Matthew looked weary. “Perhaps it was evidence of a crime,” he said flatly. “Simply a piece of ordinary greed. Maybe we were looking beyond the mark, for something wildly political involving the grand tide of history, and it was only a grubby little bank robbery or fraud.”

“Two copies of it?” Joseph said skeptically. Matthew lifted his head, his eyes widening. “It might make sense! Copies for different people? What if it were a stock market scandal or something of that nature! I’m going to see Shanley tomorrow. He’ll have connections in the City, and at least he would know where to start. If only Father had said more!” He leaned forward, his food forgotten. “Look, Joe, one of us has got to go and spend a little time with Judith. We’ve both been neglecting her. Hannah’s taken it all very hard, but at least she’s got Archie some of the time, and the children. Judith’s got nothing, really.”

“I know,” Joseph agreed quickly, guilt biting deep. He had written to both Judith and Hannah, but since he was only a few miles away, that was not enough.

There was a short burst of laughter from the next table and then a sudden silence. Someone rushed into speech, something completely irrelevant, about a new novel published. No one responded, and he tried again.

“Anything more on Sebastian Allard?” Matthew asked, his face gentle, sensing the slow discovery of ugliness, the falling apart of beliefs that had been held dear for so long.

Joseph hesitated. It would be a relief to share his thoughts, even if as soon as tomorrow he would wish he had not. “Actually . . . yes,” he said slowly, looking not at Matthew but beyond him. The light was fading on the river, and the firelike scarlet and yellow poured out across the flat horizon from the trees over by Haslingfield right across to the roofs of Madingley.
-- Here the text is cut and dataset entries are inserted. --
import Literature.Probability.Percolation.KhSThreeDisorderCrossing
import Literature.Probability.Percolation.TriSepEscape
import HarnessLib

/-!
# Khristoforov–Smirnov's Lemma 2 for a four-marked discrete domain (the printed form, via the three-disorder crossing dictionary)

Topic `Literature/Probability/Percolation`; three-disorder lineage. Khristoforov–Smirnov, arXiv:2111.15612v1, §1.2 **Lemma 2** (pp. 2–3):
«Let u₁, …, u₄ be four distinct mid-edges on ∂Ω. … P^perc_Ω[∂_{u₁u₂}Ω ↔ ∂_{u₃u₄}Ω] = P^loop_{Ω,{u₁,…,u₄}}[u₁↭u₄, u₂↭u₃]». Here for the four
corner faces `y₀, y₁, y₂, y₃` of a Bollobás–Riordan 4-marked discrete domain `D : TriMarkedDomain 4` (`(u₁,…,u₄) = (y₀,…,y₃)`, arcs
`∂_{u₁u₂} = A₀`, `∂_{u₃u₄} = A₂`): the number of colourings of `G` with an OPEN crossing `A₀ ↔ A₂` (the tree's `IsOpenCrossing … 0 2` of
`TriDiscreteDomain.lean`) equals the number of loop configurations with disorders at the four corners in which `y₁` is linked to `y₂`
(pattern `[y₀y₃ | y₁y₂]`), and dually for the closed crossing `A₁ ↔ A₃`. Route: forget the mark `v₁` (`TriMarkedDomain.remark`), apply
`KhSThreeDisorderCrossing` to the resulting 3-marked domain at the mid-edge `z` of the dart before the mark `v₁` (whose faces are the
corner `y₁` and a face `s'` with three `H_G`-sides), and toggle the half-edge between `z` and `y₁`
(`W_Ω(y₀,…,y₃) ≅ TXb … y₁ ⊔ TXb … s'`).

## References
* M. Khristoforov, S. Smirnov, *Percolation and O(1) loop model*, arXiv:2111.15612 (2021), §1.2 Lemma 2 (arXiv v1 pp. 2–3).
* B. Bollobás, O. Riordan, *Percolation*, CUP (2006), Ch. 7 §7.2.2 (printed p. 193: marked domains, arcs, Lemma 5).
-/

open Finset

namespace Literature.Probability.Percolation.MarkedLoops

open Literature.Probability.Percolation Literature.Probability.LatticeModels
open Literature.Probability.Percolation.FivePoint (Inc inc_mk_iff side inc_side xiDeg XiLinked tau hexFaceVertices_eq_triple)
open Literature.Probability.Percolation.FivePoint.N5 (sideGraph side_oppFace_oppIdx xiLinked_iff_reachable l1_xiDeg_eq h1_ne_oppFace
  xorDeg_holds ht2_sideGraph_mono)
open TriMarkedDomain

/-- Auxiliary. [folklore] -/
private theorem fin3_cases_w (v j : Fin 3) : j = v ∨ j = v + 1 ∨ j = v + 2 := by revert v j; decide

/-- Auxiliary. [folklore] -/
private theorem fin3_add_one_add_one' (j : Fin 3) : j + 1 + 1 = j + 2 := by rw [add_assoc]; rfl

section Drop

variable (D : TriMarkedDomain 4)

/-- the kept mark positions when `v₁` is forgotten: `pos 0, pos 2, pos 3`. [cite: BollobasRiordan2006, Ch. 7 §7.2.2 (p. 193)] -/
def drop1Marks : Fin 3 → ℕ := ![D.pos 0, D.pos 2, D.pos 3]

/-- the kept mark indices. [folklore] [cite: BollobasRiordan2006, Ch. 7 §7.2.2 (p. 193)] -/
def drop1Idx : Fin 3 → Fin 4 := ![0, 2, 3]

/-- `drop1Marks j = pos (drop1Idx j)`. [folklore] [cite: BollobasRiordan2006, Ch. 7 §7.2.2 (p. 193)] -/
theorem drop1Marks_eq (j : Fin 3) : drop1Marks D j = D.pos (drop1Idx j) := by
  fin_cases j <;> rfl

/-- Auxiliary facts on the positions. [folklore] [cite: BollobasRiordan2006, Ch. 7 §7.2.2 (p. 193)] -/
theorem pos_facts₄ : D.pos 0 = 0 ∧ D.pos 0 < D.pos 1 ∧ D.pos 1 < D.pos 2 ∧ D.pos 2 < D.pos 3 ∧ D.pos 3 < #(triBdryDarts D.verts) :=
  ⟨D.pos_zero (by decide), D.pos_strictMono (by decide), D.pos_strictMono (by decide), D.pos_strictMono (by decide), D.pos_lt 3⟩

/-- `drop1Marks` as a composition. [folklore] [cite: BollobasRiordan2006, Ch. 7 §7.2.2 (p. 193)] -/
theorem drop1Marks_eq_comp : drop1Marks D = fun j => D.pos (drop1Idx j) := funext (drop1Marks_eq D)

/-- ★ **forgetting the mark `v₁`**: the 3-marked domain with the same sites and base, marked at `v₀, v₂, v₃`.
[cite: BollobasRiordan2006, Ch. 7, proof of Lemma 12 (pp. 206–207: «follow by relabelling the domain»)] -/
def drop1 : TriMarkedDomain 3 :=
  D.remark (drop1Marks D)
    (by rw [drop1Marks_eq_comp]; exact D.pos_strictMono.comp (by decide : StrictMono drop1Idx))
    (by
      intro j
      rw [drop1Marks_eq, drop1Marks_eq]
      show D.pos (drop1Idx j) < D.pos 0 + #(triBdryDarts D.verts)
      rw [(pos_facts₄ D).1, Nat.zero_add]
      exact D.pos_lt _)
    (fun j => by rw [drop1Marks_eq]; exact D.markable_pos _)
    (by
      intro i j hij
      simp only [drop1Marks_eq] at hij
      have := D.mark_injective hij
      exact (by decide : Function.Injective drop1Idx) this)

/-- same sites. [folklore] [cite: BollobasRiordan2006, Ch. 7 §7.2.2 (p. 193)] -/
@[simp] theorem drop1_verts : (drop1 D).verts = D.verts := rfl

/-- same boundary traversal (the base is unchanged: `pos 0 = 0`). [folklore] [cite: BollobasRiordan2006, Ch. 7 §7.2.2 (p. 193)] -/
theorem drop1_iter (n : ℕ) : triBdryIter (drop1 D).verts (drop1 D).base n = triBdryIter D.verts D.base n := by
  unfold drop1
  rw [TriMarkedDomain.remark_iter, drop1Marks_eq]
  show triBdryIter D.verts D.base (D.pos 0 + n) = _
  rw [(pos_facts₄ D).1, Nat.zero_add]

/-- the positions. [folklore] [cite: BollobasRiordan2006, Ch. 7 §7.2.2 (p. 193)] -/
theorem drop1_pos (j : Fin 3) : (drop1 D).pos j = D.pos (drop1Idx j) := by
  unfold drop1
  rw [TriMarkedDomain.remark_pos, drop1Marks_eq, drop1Marks_eq]
  show D.pos (drop1Idx j) - D.pos 0 = _
  rw [(pos_facts₄ D).1, Nat.sub_zero]

/-- same boundary darts by position. [folklore] [cite: BollobasRiordan2006, Ch. 7 §7.2.2 (p. 193)] -/
theorem drop1_bdart (n : ℕ) : bdart (drop1 D) n = triBdryIter D.verts D.base n := drop1_iter D n

/-- same positions of boundary darts. [folklore] [cite: BollobasRiordan2006, Ch. 7 §7.2.2 (p. 193)] -/
theorem drop1_dpos {d : Site 2 × Site 2} (hd : d ∈ triBdryDarts D.verts) : (drop1 D).dpos d = D.dpos d := by
  have h1 : D.dpos d < #(triBdryDarts (drop1 D).verts) := D.dpos_lt hd
  have h2 : triBdryIter (drop1 D).verts (drop1 D).base (D.dpos d) = d := by rw [drop1_iter]; exact D.iter_dpos hd
  exact (drop1 D).dpos_eq_of_iter_eq h1 h2

/-- the marked darts. [folklore] [cite: BollobasRiordan2006, Ch. 7 §7.2.2 (p. 193)] -/
theorem drop1_markDart (j : Fin 3) : (drop1 D).markDart j = D.markDart (drop1Idx j) := by
  unfold markDart
  rw [drop1_iter, drop1_pos]

/-- the marked sites. [folklore] [cite: BollobasRiordan2006, Ch. 7 §7.2.2 (p. 193)] -/
theorem drop1_markSite (j : Fin 3) : (drop1 D).markSite j = D.markSite (drop1Idx j) := by
  unfold markSite; rw [drop1_markDart]

/-- the preceding darts. [folklore] [cite: BollobasRiordan2006, Ch. 7 §7.2.2 (p. 193)] -/
theorem drop1_predDart (j : Fin 3) : predDart (drop1 D) j = predDart D (drop1Idx j) := by
  unfold predDart
  rw [drop1_iter, drop1_pos]
  rfl

/-- the corner faces: those of the kept marks. [cite: BollobasRiordan2006, Ch. 7 §7.2.2 (p. 193)] -/
theorem drop1_isCornerFace (j : Fin 3) (F : HexVertex) : IsCornerFace (drop1 D) j F ↔ IsCornerFace D (drop1Idx j) F := by
  unfold IsCornerFace
  rw [drop1_markSite, drop1_markDart, drop1_predDart]

/-- the corner faces, as `yc`. [cite: BollobasRiordan2006, Ch. 7 §7.2.2 (p. 193)] -/
theorem drop1_yc (j : Fin 3) : yc (drop1 D) j = yc D (drop1Idx j) :=
  eq_yc D ((drop1_isCornerFace D j _).1 (yc_spec (drop1 D) j))

/-- the corner set: `{y₀, y₂, y₃}`. [cite: BollobasRiordan2006, Ch. 7 §7.2.2 (p. 193)] -/
theorem mem_corners_drop1 {F : HexVertex} : F ∈ corners (drop1 D) ↔ ∃ j : Fin 3, F = yc D (drop1Idx j) := by
  rw [mem_corners]
  simp only [drop1_yc]

/-- `y₁` is not a corner of the forgotten domain. [cite: BollobasRiordan2006, Ch. 7 §7.2.2 (p. 193)] -/
theorem yc_one_not_mem_corners_drop1 : yc D 1 ∉ corners (drop1 D) := by
  rw [mem_corners_drop1]
  rintro ⟨j, hj⟩
  have := yc_injective D hj
  fin_cases j <;> simp [drop1Idx] at this

/-- `hBonds` is unchanged. [folklore] [cite: BollobasRiordan2006, Ch. 7 §7.2.2 (p. 193)] -/
@[simp] theorem drop1_hBonds : hBonds (drop1 D) = hBonds D := rfl

/-- the arcs: `A'₁ = A₂`, `A'₂ = A₃`. [cite: BollobasRiordan2006, Ch. 7 §7.2.2 (p. 193)] -/
theorem drop1_arc_one : (drop1 D).arc 1 = D.arc 2 := by
  unfold drop1
  rw [remark_arc]
  unfold arc stretch
  have e : D.remarkNext (drop1Marks D) 1 = D.pos 3 := rfl
  rw [e, D.nextPos_of_lt 2 (by decide)]
  rfl

/-- the arcs: `A'₂ = A₃`. [cite: BollobasRiordan2006, Ch. 7 §7.2.2 (p. 193)] -/
theorem drop1_arc_two : (drop1 D).arc 2 = D.arc 3 := by
  unfold drop1
  rw [remark_arc]
  unfold arc stretch
  have e : D.remarkNext (drop1Marks D) 2 = D.pos 0 + #(triBdryDarts D.verts) := rfl
  rw [e, (pos_facts₄ D).1, Nat.zero_add, D.nextPos_three]
  rfl

end Drop

section Toggle

variable (D : TriMarkedDomain 4)

/-- **the corner `y_i` is the left face of the dart preceding the `i`-th mark** (any number of marks).
[cite: BollobasRiordan2006, Ch. 7 §7.2.2 (p. 193)] -/
theorem yc_eq_leftFace_predDart {nm : ℕ} (D : TriMarkedDomain nm) (i : Fin nm) :
    yc D i = leftFace (predDart D i).1 (predDart D i).2 := by
  symm; apply eq_yc
  unfold IsCornerFace
  obtain ⟨hu, hv, hadj⟩ := mem_triBdryDarts.1 (predDart_mem D i)
  rw [hexFaceVertices_leftFace hadj, predDart_fst]
  have key := succ_predDart D i
  unfold triBdrySucc at key
  split_ifs at key with hw
  · exfalso
    have e1 : triLeftApex (predDart D i).1 (predDart D i).2 = D.markSite i := congrArg Prod.fst key
    rw [← predDart_fst D i] at e1
    exact (triGraph_adj_triLeftApex_left hadj).ne e1.symm
  · have e2 : triLeftApex (predDart D i).1 (predDart D i).2 = (D.markDart i).2 := congrArg Prod.snd key
    rw [predDart_fst] at e2
    rw [e2, Finset.pair_comm]

/-- the face across the dart before the mark `v₁` from the corner `y₁`. [folklore] [cite: BollobasRiordan2006, Ch. 7 §7.2.2 (p. 193)] -/
noncomputable def spFace : HexVertex := leftFace (predDart D 1).2 (predDart D 1).1

/-- ★ **the dart before `predDart 1` has the apex `v₁`**: it is `(w, o'₁)` with `w ∈ G`, `triLeftApex w o'₁ = v₁` (`mark_pred_pred`:
its tail differs from `v₁`). [cite: BollobasRiordan2006, Ch. 7 §7.2.2 (p. 193: marked at the second outside neighbour)] -/
theorem predPred_facts : ∃ w : Site 2, w ∈ D.verts ∧ triGraph.Adj w (predDart D 1).2 ∧
    triLeftApex w (predDart D 1).2 = (predDart D 1).1 := by
  obtain ⟨h00, h01, h12, h23, h3L⟩ := pos_facts₄ D
  have h2 := two_le_pos_one D
  set d'' := triBdryIter D.verts D.base (D.pos 1 - 2) with hd''
  have hd''m : d'' ∈ triBdryDarts D.verts := triBdryIter_mem D.base_mem _
  have hsucc : triBdrySucc D.verts d'' = predDart D 1 := by
    rw [hd'', ← triBdryIter_succ]
    unfold predDart
    rw [show D.pos 1 - 2 + 1 = D.pos 1 - 1 by omega,
      show D.pos 1 + (D.bdryLen - 1) = (D.pos 1 - 1) + #(triBdryDarts D.verts) by unfold bdryLen; omega, D.isTriDisc.iter_add_card]
  have hne : d''.1 ≠ (predDart D 1).1 := by
    have := D.mark_pred_pred 1
    rw [predDart_fst]
    rw [show D.pos 1 + (#(triBdryDarts D.verts) - 2) = (D.pos 1 - 2) + #(triBdryDarts D.verts) by omega, D.isTriDisc.iter_add_card] at this
    exact this
  obtain ⟨hu, hv, hadj⟩ := mem_triBdryDarts.1 hd''m
  unfold triBdrySucc at hsucc
  split_ifs at hsucc with hw
  · have e1 := congrArg Prod.fst hsucc
    have e2 := congrArg Prod.snd hsucc
    simp only at e1 e2
    refine ⟨d''.1, hu, ?_, ?_⟩
    · rw [← e2]; exact hadj
    · rw [← e2]; exact e1
  · have e1 := congrArg Prod.fst hsucc
    simp only at e1
    exact absurd e1 hne

/-- ★ **the face `s'` has three `H_G`-sides** (its vertices are `o'₁`, `v₁` and the tail `w ∈ G` of the dart before `predDart 1`).
[cite: BollobasRiordan2006, Ch. 7 §7.2.2 (p. 193)] -/
theorem allSides_spFace : AllSides (drop1 D) (spFace D) := by
  obtain ⟨w, hw, hadj, hapex⟩ := predPred_facts D
  obtain ⟨hu, hv, hadj'⟩ := mem_triBdryDarts.1 (predDart_mem D 1)
  set F := leftFace w (predDart D 1).2 with hFdef
  obtain ⟨j, hj, hj1⟩ := exists_eq_faceVertex_of_adj hadj
  rw [← hFdef] at hj hj1
  have h2 : (predDart D 1).1 = faceVertex F (j + 2) := by
    rw [← triLeftApex_faceVertex, ← hj, ← hj1, hapex]
  -- spFace = F (the next anticlockwise dart of F is o'₁ → v₁)
  have hF : spFace D = F := by
    have := leftFace_faceVertex F (j + 1)
    rw [fin3_add_one_add_one', ← hj1, ← h2] at this
    exact this
  intro i
  rw [drop1_hBonds, hF]
  -- every side has an endpoint in G: the vertices x_j = w ∈ G and x_{j+2} = v₁ ∈ G
  have hadjs := TriMarkedDomain.adj_faceVertex_succ F (i + 1)
  rw [fin3_add_one_add_one'] at hadjs
  show s(faceVertex F (i + 1), faceVertex F (i + 2)) ∈ hBonds D
  refine mem_hBonds D hadjs ?_
  rcases fin3_cases_w j i with e | e | e
  · -- i = j: x_{i+2} = v₁
    exact Or.inr (by rw [e, ← h2]; exact hu)
  · -- i = j + 1: x_{i+1} = x_{j+2} = v₁
    exact Or.inl (by rw [e, fin3_add_one_add_one', ← h2]; exact hu)
  · -- i = j + 2: x_{i+1} = x_j = w
    exact Or.inl (by rw [e, fin3_add_two_add_one, ← hj]; exact hw)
“I’ve discovered Sebastian was capable of blackmail,” he said miserably. Even the words hurt. “I think he blackmailed Harry Beecher over his love for the master’s wife. For nothing so obvious as money—just for favor, and I think maybe for the taste of power. It would have amused him to exert just a very subtle pressure, but one that Beecher didn’t dare resist.”

“Are you sure?” Matthew asked, his face puckering with doubt. There was not the denial in his voice Joseph hungered to hear. He had overstated the case deliberately, waiting for Matthew to say it was nonsense. Why didn’t he?

“No!” he replied. “No, I’m not sure! But it looks like it. He lied as to where he was. He’s engaged to a girl his mother probably picked out for him, but he’s got a girlfriend of his own in one of the pubs in Cambridge. . . .” He saw Matthew’s look of amusement. “I know you think that’s just natural youth,” he said angrily. “But Mary Allard won’t! And I don’t think Regina Coopersmith will, either, if she ever finds out.”

“It’s a bit shabby,” Matthew agreed, the flicker of humor still in his eyes. “A last fling before the doors of propriety close him in forever with Mother’s choice. Why hadn’t he the guts to say so?”

“I’ve no idea! I didn’t know anything about it! Anyway, he would never have married Flora, for heaven’s sake. She’s a barmaid. She’s also a pacifist.”